----- RECORDS FOR THE TASK -----
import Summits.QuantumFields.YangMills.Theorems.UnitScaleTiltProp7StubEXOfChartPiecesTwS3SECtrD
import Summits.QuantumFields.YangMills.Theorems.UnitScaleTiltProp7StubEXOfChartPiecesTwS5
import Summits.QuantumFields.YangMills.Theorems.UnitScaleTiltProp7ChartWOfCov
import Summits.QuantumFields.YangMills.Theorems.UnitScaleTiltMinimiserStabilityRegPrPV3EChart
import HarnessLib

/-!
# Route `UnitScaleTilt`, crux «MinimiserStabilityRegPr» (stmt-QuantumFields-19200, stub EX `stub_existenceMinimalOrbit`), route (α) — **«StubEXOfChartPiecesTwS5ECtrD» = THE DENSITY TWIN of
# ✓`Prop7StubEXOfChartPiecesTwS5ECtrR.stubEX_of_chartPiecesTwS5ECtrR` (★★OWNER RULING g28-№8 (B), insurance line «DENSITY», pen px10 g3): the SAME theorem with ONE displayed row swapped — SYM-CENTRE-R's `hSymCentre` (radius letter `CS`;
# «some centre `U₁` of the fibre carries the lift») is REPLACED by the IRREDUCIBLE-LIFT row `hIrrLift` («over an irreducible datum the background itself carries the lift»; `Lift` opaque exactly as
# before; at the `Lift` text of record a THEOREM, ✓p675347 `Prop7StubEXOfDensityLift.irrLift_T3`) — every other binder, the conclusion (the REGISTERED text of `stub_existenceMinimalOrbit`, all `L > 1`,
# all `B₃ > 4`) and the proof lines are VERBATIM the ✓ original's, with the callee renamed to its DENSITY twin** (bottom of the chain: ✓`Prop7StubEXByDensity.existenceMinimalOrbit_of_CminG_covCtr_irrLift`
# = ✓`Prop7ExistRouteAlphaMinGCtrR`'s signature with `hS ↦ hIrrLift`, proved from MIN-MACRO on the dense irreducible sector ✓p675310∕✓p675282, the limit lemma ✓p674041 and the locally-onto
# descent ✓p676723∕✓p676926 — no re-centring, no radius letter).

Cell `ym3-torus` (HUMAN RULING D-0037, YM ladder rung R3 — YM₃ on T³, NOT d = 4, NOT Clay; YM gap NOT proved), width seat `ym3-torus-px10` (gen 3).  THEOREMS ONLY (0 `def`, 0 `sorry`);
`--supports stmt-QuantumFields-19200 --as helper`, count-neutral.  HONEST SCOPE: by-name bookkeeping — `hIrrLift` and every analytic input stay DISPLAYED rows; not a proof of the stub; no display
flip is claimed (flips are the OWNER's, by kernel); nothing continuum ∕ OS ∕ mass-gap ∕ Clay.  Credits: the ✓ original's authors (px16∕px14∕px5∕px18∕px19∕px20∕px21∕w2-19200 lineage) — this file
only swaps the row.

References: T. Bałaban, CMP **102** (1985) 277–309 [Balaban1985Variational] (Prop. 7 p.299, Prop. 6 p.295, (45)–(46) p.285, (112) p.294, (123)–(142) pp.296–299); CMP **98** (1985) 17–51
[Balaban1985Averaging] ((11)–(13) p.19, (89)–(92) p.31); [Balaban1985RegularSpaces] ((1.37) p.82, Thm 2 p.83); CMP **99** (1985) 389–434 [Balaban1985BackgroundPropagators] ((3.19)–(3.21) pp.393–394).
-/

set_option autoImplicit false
-----
----- RECORDS FOR THE TASK -----
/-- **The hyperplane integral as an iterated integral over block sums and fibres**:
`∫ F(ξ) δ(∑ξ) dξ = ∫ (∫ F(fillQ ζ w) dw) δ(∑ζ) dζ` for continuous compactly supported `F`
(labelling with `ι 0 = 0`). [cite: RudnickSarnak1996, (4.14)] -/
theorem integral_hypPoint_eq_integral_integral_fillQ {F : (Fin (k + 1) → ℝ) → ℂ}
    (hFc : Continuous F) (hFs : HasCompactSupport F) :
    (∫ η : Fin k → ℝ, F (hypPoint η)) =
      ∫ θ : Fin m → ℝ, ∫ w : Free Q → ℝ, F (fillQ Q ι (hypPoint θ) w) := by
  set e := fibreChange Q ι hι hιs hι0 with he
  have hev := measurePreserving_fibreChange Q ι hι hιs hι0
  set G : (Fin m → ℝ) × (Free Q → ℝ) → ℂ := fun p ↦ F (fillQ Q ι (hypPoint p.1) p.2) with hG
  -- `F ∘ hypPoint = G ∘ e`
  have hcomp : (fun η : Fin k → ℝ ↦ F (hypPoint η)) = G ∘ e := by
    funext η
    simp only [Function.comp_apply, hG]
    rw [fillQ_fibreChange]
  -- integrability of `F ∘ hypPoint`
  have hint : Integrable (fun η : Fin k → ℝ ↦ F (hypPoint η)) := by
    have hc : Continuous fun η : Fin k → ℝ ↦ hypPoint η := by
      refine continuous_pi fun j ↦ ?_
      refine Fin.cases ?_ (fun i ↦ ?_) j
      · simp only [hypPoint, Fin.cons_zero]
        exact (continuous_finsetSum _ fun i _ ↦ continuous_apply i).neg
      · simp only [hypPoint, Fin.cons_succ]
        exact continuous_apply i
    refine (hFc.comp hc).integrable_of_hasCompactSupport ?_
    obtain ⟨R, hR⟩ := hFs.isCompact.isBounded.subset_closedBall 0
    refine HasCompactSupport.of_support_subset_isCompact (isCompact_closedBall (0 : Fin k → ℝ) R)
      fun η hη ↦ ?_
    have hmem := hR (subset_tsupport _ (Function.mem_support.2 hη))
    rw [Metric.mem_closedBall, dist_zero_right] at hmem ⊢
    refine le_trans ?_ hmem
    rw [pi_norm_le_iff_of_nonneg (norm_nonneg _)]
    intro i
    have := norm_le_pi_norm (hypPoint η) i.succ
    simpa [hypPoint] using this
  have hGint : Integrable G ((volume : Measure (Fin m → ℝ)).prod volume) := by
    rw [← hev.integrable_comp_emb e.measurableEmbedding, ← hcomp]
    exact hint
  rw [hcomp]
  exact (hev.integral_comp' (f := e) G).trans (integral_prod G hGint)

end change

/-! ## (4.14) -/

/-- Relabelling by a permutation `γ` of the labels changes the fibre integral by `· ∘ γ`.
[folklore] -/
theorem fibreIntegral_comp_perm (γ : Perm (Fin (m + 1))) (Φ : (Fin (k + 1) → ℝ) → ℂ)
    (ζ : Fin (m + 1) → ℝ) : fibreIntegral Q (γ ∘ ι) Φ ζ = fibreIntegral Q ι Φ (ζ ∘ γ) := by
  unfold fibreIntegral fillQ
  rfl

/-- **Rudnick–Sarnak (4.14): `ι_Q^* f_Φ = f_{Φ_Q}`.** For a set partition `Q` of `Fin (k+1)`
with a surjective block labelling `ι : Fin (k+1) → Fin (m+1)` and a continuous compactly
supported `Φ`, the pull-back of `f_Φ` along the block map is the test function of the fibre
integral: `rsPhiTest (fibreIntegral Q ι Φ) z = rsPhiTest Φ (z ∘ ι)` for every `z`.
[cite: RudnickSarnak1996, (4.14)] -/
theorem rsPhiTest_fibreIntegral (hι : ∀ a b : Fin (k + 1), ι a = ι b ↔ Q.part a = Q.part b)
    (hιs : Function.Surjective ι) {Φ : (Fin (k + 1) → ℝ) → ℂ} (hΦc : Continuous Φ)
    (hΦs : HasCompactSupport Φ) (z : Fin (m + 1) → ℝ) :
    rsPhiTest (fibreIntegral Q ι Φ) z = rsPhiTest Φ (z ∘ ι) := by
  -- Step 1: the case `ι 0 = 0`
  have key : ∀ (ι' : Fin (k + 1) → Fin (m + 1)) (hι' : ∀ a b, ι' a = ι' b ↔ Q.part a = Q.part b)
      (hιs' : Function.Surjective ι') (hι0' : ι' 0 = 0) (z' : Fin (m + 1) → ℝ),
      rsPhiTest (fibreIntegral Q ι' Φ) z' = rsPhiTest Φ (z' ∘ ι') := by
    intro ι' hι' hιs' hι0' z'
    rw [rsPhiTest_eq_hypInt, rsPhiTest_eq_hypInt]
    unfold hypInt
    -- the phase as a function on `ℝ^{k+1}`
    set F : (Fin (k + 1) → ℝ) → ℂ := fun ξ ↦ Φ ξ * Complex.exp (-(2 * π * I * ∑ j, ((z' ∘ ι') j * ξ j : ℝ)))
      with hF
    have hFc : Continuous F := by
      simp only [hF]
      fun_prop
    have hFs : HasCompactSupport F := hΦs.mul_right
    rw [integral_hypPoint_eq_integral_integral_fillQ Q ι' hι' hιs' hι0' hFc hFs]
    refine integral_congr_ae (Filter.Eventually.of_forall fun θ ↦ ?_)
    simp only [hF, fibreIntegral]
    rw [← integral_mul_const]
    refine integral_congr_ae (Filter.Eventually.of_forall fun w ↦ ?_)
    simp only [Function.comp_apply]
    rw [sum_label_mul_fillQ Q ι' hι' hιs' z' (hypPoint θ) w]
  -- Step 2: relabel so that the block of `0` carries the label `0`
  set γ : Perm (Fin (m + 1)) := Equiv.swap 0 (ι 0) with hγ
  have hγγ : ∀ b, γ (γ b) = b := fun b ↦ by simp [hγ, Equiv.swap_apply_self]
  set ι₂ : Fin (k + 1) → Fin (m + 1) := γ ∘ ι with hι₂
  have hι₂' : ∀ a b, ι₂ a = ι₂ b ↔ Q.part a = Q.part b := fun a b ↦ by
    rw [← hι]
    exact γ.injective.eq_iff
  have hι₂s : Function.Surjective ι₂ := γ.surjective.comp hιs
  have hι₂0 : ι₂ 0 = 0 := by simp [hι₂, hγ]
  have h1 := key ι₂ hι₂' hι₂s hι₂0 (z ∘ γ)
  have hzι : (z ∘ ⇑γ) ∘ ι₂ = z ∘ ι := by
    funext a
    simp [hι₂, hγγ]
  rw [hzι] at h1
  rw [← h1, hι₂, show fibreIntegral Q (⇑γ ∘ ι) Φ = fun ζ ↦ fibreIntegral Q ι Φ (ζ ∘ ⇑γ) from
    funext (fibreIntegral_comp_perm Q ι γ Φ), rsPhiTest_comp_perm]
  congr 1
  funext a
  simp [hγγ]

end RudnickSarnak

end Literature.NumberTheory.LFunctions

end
-----
## YOUR GOAL
Looking at the records above, return exactly the lines from the line with "rw [rsPhiTest_eq_hypInt, rsPhiTest_eq_hypInt]" to the line with "rw [← integral_mul_const]", both ends included.

## RESPONSE BOX
    rw [rsPhiTest_eq_hypInt, rsPhiTest_eq_hypInt]
    unfold hypInt
    -- the phase as a function on `ℝ^{k+1}`
    set F : (Fin (k + 1) → ℝ) → ℂ := fun ξ ↦ Φ ξ * Complex.exp (-(2 * π * I * ∑ j, ((z' ∘ ι') j * ξ j : ℝ)))
      with hF
    have hFc : Continuous F := by
      simp only [hF]
      fun_prop
    have hFs : HasCompactSupport F := hΦs.mul_right
    rw [integral_hypPoint_eq_integral_integral_fillQ Q ι' hι' hιs' hι0' hFc hFs]
    refine integral_congr_ae (Filter.Eventually.of_forall fun θ ↦ ?_)
    simp only [hF, fibreIntegral]
    rw [← integral_mul_const]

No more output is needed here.